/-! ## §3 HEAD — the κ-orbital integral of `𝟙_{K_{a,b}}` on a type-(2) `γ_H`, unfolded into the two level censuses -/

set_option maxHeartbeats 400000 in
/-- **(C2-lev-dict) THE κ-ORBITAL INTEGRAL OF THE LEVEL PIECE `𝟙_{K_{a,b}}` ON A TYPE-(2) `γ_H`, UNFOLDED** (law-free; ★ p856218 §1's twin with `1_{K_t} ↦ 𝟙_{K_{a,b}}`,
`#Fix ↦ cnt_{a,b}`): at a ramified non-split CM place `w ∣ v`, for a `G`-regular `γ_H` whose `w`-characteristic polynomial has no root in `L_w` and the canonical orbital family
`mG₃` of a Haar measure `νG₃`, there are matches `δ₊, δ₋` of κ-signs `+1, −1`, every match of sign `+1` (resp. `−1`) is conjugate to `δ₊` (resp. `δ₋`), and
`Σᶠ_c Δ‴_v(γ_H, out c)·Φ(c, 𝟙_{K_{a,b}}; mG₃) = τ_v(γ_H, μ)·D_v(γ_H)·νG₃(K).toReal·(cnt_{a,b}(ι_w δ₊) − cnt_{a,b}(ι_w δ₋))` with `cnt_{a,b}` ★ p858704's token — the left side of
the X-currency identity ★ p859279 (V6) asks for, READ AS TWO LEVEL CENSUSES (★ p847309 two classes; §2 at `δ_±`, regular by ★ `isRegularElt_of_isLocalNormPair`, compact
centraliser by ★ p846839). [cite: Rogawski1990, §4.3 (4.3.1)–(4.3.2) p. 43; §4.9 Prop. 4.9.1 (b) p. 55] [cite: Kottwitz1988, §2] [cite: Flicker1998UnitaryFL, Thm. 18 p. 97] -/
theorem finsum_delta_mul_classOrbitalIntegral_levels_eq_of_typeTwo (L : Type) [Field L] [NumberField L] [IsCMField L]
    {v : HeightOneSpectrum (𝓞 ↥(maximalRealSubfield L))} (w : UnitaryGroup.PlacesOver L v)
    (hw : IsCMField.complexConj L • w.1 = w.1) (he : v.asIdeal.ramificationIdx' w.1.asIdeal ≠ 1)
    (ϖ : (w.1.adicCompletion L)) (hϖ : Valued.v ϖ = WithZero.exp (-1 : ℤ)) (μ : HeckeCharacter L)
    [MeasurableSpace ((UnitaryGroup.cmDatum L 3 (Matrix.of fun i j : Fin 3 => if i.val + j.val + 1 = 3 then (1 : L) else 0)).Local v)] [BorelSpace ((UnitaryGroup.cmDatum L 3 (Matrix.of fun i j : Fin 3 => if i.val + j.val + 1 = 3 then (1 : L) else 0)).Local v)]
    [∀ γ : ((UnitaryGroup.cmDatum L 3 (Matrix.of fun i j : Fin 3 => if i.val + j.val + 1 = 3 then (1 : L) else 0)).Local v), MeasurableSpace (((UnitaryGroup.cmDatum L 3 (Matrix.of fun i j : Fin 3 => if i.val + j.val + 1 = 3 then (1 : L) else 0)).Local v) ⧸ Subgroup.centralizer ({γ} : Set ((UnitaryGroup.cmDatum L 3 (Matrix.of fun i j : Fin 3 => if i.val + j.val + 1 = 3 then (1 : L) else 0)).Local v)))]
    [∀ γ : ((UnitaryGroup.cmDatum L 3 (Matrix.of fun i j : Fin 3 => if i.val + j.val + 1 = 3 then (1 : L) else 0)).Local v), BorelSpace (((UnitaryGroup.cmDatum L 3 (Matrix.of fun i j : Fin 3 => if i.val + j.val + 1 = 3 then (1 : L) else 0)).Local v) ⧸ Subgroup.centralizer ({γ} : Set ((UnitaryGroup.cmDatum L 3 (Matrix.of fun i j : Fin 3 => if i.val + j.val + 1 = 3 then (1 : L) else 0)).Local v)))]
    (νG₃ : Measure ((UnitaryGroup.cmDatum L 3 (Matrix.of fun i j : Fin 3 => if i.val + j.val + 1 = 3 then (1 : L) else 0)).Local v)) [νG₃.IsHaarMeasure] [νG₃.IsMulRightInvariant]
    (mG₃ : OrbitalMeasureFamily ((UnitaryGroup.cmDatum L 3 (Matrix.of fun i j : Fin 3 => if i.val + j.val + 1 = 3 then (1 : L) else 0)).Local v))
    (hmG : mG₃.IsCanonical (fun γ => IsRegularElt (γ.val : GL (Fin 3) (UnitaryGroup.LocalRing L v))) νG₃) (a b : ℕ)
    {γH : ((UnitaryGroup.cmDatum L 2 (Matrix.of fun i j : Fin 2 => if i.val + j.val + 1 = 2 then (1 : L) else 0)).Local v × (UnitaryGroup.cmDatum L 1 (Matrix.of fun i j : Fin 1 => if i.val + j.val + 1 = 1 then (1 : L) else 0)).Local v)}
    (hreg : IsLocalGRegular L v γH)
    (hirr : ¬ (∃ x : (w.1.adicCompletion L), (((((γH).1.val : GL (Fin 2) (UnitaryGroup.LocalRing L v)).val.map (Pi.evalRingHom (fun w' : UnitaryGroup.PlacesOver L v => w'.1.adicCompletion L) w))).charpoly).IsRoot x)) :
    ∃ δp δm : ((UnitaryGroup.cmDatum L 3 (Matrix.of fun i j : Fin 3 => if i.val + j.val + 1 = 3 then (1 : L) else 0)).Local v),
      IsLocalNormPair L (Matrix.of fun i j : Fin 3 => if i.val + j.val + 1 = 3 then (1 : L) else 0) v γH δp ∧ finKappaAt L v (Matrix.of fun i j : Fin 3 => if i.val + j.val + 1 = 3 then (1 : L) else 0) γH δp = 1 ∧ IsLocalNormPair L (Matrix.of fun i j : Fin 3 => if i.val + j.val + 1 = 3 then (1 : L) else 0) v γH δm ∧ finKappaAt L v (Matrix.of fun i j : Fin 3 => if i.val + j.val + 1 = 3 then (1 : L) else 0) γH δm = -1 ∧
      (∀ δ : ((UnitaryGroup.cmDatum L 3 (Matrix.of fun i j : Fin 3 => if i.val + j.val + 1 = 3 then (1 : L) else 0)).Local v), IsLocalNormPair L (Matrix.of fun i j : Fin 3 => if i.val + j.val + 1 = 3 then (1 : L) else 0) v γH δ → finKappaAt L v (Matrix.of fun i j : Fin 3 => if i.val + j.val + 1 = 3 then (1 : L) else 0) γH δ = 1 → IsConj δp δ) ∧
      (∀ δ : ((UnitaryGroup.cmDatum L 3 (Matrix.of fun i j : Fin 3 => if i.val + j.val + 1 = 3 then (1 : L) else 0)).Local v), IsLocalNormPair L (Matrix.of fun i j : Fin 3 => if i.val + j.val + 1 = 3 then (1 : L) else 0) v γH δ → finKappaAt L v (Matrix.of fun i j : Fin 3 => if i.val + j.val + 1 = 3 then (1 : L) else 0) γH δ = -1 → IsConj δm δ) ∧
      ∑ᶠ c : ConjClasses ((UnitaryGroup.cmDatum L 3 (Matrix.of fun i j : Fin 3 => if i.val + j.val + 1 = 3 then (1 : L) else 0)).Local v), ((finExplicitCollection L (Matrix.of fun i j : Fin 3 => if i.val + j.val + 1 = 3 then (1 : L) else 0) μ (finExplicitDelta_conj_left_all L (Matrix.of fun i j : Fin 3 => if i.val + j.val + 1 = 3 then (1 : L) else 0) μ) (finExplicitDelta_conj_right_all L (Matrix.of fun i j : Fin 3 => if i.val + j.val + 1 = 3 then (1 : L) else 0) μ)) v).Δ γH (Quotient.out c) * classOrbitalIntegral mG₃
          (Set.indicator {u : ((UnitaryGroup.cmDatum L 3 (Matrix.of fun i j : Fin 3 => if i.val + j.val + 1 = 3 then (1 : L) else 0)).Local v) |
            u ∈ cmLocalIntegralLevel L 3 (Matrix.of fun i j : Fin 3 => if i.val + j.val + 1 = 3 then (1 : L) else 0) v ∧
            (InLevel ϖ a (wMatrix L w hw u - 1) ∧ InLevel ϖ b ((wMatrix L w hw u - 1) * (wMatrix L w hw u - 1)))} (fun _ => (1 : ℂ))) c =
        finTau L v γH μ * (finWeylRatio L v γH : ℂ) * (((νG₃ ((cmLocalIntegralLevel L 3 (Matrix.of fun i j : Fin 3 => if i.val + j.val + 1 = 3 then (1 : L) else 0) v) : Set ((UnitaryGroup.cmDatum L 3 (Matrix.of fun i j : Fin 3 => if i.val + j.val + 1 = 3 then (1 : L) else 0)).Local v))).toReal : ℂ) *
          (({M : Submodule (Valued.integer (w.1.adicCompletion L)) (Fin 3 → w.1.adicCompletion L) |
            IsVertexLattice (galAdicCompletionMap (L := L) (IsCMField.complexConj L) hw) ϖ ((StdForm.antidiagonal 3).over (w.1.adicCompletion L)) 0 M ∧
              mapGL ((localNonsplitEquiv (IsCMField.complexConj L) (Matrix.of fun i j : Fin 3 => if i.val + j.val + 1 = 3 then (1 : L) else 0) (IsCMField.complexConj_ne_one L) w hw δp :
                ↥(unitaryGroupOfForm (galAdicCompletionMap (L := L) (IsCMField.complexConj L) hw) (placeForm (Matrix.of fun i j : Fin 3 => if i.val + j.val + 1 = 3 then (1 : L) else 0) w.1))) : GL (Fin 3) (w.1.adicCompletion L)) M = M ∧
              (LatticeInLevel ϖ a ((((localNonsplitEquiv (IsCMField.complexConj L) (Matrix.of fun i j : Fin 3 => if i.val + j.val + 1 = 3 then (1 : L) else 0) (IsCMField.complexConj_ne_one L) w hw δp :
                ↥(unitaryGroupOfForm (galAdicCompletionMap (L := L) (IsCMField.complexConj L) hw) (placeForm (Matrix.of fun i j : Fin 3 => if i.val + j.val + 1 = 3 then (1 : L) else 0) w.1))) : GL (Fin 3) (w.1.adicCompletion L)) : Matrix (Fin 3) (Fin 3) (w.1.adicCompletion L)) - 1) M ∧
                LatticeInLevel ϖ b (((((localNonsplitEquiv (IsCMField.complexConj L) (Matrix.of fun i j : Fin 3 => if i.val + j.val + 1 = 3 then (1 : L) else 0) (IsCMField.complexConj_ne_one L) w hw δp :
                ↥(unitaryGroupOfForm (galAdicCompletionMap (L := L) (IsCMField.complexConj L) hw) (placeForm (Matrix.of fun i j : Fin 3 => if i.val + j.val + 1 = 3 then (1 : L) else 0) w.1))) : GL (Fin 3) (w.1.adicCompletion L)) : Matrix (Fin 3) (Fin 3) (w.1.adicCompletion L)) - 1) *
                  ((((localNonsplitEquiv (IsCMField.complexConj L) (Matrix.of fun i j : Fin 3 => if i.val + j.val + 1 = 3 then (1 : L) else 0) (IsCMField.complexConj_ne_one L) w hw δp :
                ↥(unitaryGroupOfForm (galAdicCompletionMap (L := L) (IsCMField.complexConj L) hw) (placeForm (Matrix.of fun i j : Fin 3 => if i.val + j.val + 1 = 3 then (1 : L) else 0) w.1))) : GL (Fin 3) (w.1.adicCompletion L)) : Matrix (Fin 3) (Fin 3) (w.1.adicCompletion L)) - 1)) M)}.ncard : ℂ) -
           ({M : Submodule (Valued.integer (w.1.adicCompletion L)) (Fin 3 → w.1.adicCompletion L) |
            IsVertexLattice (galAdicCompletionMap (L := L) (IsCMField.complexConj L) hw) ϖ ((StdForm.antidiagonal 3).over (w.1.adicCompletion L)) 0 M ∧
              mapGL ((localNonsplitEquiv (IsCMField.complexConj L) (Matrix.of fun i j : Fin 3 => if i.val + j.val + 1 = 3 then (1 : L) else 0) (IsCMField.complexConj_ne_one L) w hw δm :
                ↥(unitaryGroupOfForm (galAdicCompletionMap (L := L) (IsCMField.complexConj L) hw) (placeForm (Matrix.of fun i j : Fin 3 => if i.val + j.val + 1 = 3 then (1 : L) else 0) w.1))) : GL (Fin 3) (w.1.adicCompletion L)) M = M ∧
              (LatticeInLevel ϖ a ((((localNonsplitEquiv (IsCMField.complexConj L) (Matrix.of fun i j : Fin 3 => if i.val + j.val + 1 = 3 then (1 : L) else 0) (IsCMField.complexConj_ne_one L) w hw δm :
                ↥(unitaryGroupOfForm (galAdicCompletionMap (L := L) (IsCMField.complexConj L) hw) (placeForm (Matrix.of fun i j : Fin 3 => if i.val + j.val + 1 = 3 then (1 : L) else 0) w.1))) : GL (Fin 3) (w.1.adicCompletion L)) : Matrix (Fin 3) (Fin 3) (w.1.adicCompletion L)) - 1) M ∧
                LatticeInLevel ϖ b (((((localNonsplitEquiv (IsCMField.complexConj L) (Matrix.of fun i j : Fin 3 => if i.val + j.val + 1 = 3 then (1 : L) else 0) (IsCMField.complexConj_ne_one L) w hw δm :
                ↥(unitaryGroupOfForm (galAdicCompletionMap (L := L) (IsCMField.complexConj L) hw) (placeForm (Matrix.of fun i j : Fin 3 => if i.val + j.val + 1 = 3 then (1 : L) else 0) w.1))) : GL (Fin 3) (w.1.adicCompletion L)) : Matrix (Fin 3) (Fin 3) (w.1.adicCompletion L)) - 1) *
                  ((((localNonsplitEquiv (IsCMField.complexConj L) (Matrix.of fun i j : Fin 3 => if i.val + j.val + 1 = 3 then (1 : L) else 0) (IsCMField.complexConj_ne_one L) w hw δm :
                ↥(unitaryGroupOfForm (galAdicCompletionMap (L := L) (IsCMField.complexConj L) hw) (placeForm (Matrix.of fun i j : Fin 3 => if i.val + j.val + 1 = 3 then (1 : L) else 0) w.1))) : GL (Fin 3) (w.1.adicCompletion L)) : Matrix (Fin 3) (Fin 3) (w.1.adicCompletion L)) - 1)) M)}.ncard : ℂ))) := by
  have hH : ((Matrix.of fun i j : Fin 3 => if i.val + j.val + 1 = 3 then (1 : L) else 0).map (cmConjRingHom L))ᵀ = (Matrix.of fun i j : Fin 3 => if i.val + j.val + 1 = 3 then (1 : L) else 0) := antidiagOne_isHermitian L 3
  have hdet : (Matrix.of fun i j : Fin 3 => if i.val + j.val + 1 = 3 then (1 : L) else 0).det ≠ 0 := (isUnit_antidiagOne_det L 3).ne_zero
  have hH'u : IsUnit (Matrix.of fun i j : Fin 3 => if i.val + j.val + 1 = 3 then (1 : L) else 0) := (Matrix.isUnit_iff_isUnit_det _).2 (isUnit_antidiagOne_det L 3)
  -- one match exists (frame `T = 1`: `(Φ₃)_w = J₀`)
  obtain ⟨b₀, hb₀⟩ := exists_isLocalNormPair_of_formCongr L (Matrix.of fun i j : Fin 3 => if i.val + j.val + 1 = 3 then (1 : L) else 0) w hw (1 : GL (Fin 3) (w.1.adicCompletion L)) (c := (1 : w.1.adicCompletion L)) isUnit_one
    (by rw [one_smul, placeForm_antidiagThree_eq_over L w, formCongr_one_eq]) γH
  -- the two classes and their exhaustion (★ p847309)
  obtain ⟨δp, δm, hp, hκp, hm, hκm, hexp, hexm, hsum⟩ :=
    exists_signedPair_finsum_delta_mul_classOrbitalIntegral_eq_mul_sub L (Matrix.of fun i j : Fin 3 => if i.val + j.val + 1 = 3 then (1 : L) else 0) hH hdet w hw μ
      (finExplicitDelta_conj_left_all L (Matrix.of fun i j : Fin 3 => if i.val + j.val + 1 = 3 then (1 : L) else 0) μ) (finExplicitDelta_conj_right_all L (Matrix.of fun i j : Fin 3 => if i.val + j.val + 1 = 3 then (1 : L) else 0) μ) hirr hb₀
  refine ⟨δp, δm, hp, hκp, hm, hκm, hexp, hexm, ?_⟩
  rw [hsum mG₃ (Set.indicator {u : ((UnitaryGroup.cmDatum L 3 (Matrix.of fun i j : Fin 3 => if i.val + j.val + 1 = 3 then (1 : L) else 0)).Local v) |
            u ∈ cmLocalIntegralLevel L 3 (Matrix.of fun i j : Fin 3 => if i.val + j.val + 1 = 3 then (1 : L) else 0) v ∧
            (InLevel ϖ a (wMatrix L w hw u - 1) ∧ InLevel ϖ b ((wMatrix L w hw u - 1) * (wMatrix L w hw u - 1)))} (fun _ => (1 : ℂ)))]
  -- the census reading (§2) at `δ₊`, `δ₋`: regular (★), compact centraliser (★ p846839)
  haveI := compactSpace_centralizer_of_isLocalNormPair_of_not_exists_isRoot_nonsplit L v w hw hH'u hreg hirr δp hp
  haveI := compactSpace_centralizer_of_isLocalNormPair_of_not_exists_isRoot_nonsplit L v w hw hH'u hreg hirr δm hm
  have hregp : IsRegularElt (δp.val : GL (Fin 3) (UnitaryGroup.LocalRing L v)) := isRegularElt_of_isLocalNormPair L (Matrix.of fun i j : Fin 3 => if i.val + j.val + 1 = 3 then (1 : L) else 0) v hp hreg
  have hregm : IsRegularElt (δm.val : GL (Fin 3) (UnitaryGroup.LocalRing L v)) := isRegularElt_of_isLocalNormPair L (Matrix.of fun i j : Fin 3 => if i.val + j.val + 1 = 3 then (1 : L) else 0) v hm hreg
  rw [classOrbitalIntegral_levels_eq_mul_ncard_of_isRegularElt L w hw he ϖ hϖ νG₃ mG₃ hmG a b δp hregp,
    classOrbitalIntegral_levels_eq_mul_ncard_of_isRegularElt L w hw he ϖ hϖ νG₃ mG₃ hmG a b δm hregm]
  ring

════

=== What this task involves ===
Out of the data above, set down the lines from the one with "(hmG : mG₃.IsCanonical" to the one with "IsConj δm δ) ∧", both included, exactly as written and with no additions.

=== Solution ===
    (hmG : mG₃.IsCanonical (fun γ => IsRegularElt (γ.val : GL (Fin 3) (UnitaryGroup.LocalRing L v))) νG₃) (a b : ℕ)
    {γH : ((UnitaryGroup.cmDatum L 2 (Matrix.of fun i j : Fin 2 => if i.val + j.val + 1 = 2 then (1 : L) else 0)).Local v × (UnitaryGroup.cmDatum L 1 (Matrix.of fun i j : Fin 1 => if i.val + j.val + 1 = 1 then (1 : L) else 0)).Local v)}
    (hreg : IsLocalGRegular L v γH)
    (hirr : ¬ (∃ x : (w.1.adicCompletion L), (((((γH).1.val : GL (Fin 2) (UnitaryGroup.LocalRing L v)).val.map (Pi.evalRingHom (fun w' : UnitaryGroup.PlacesOver L v => w'.1.adicCompletion L) w))).charpoly).IsRoot x)) :
    ∃ δp δm : ((UnitaryGroup.cmDatum L 3 (Matrix.of fun i j : Fin 3 => if i.val + j.val + 1 = 3 then (1 : L) else 0)).Local v),
      IsLocalNormPair L (Matrix.of fun i j : Fin 3 => if i.val + j.val + 1 = 3 then (1 : L) else 0) v γH δp ∧ finKappaAt L v (Matrix.of fun i j : Fin 3 => if i.val + j.val + 1 = 3 then (1 : L) else 0) γH δp = 1 ∧ IsLocalNormPair L (Matrix.of fun i j : Fin 3 => if i.val + j.val + 1 = 3 then (1 : L) else 0) v γH δm ∧ finKappaAt L v (Matrix.of fun i j : Fin 3 => if i.val + j.val + 1 = 3 then (1 : L) else 0) γH δm = -1 ∧
      (∀ δ : ((UnitaryGroup.cmDatum L 3 (Matrix.of fun i j : Fin 3 => if i.val + j.val + 1 = 3 then (1 : L) else 0)).Local v), IsLocalNormPair L (Matrix.of fun i j : Fin 3 => if i.val + j.val + 1 = 3 then (1 : L) else 0) v γH δ → finKappaAt L v (Matrix.of fun i j : Fin 3 => if i.val + j.val + 1 = 3 then (1 : L) else 0) γH δ = 1 → IsConj δp δ) ∧
      (∀ δ : ((UnitaryGroup.cmDatum L 3 (Matrix.of fun i j : Fin 3 => if i.val + j.val + 1 = 3 then (1 : L) else 0)).Local v), IsLocalNormPair L (Matrix.of fun i j : Fin 3 => if i.val + j.val + 1 = 3 then (1 : L) else 0) v γH δ → finKappaAt L v (Matrix.of fun i j : Fin 3 => if i.val + j.val + 1 = 3 then (1 : L) else 0) γH δ = -1 → IsConj δm δ) ∧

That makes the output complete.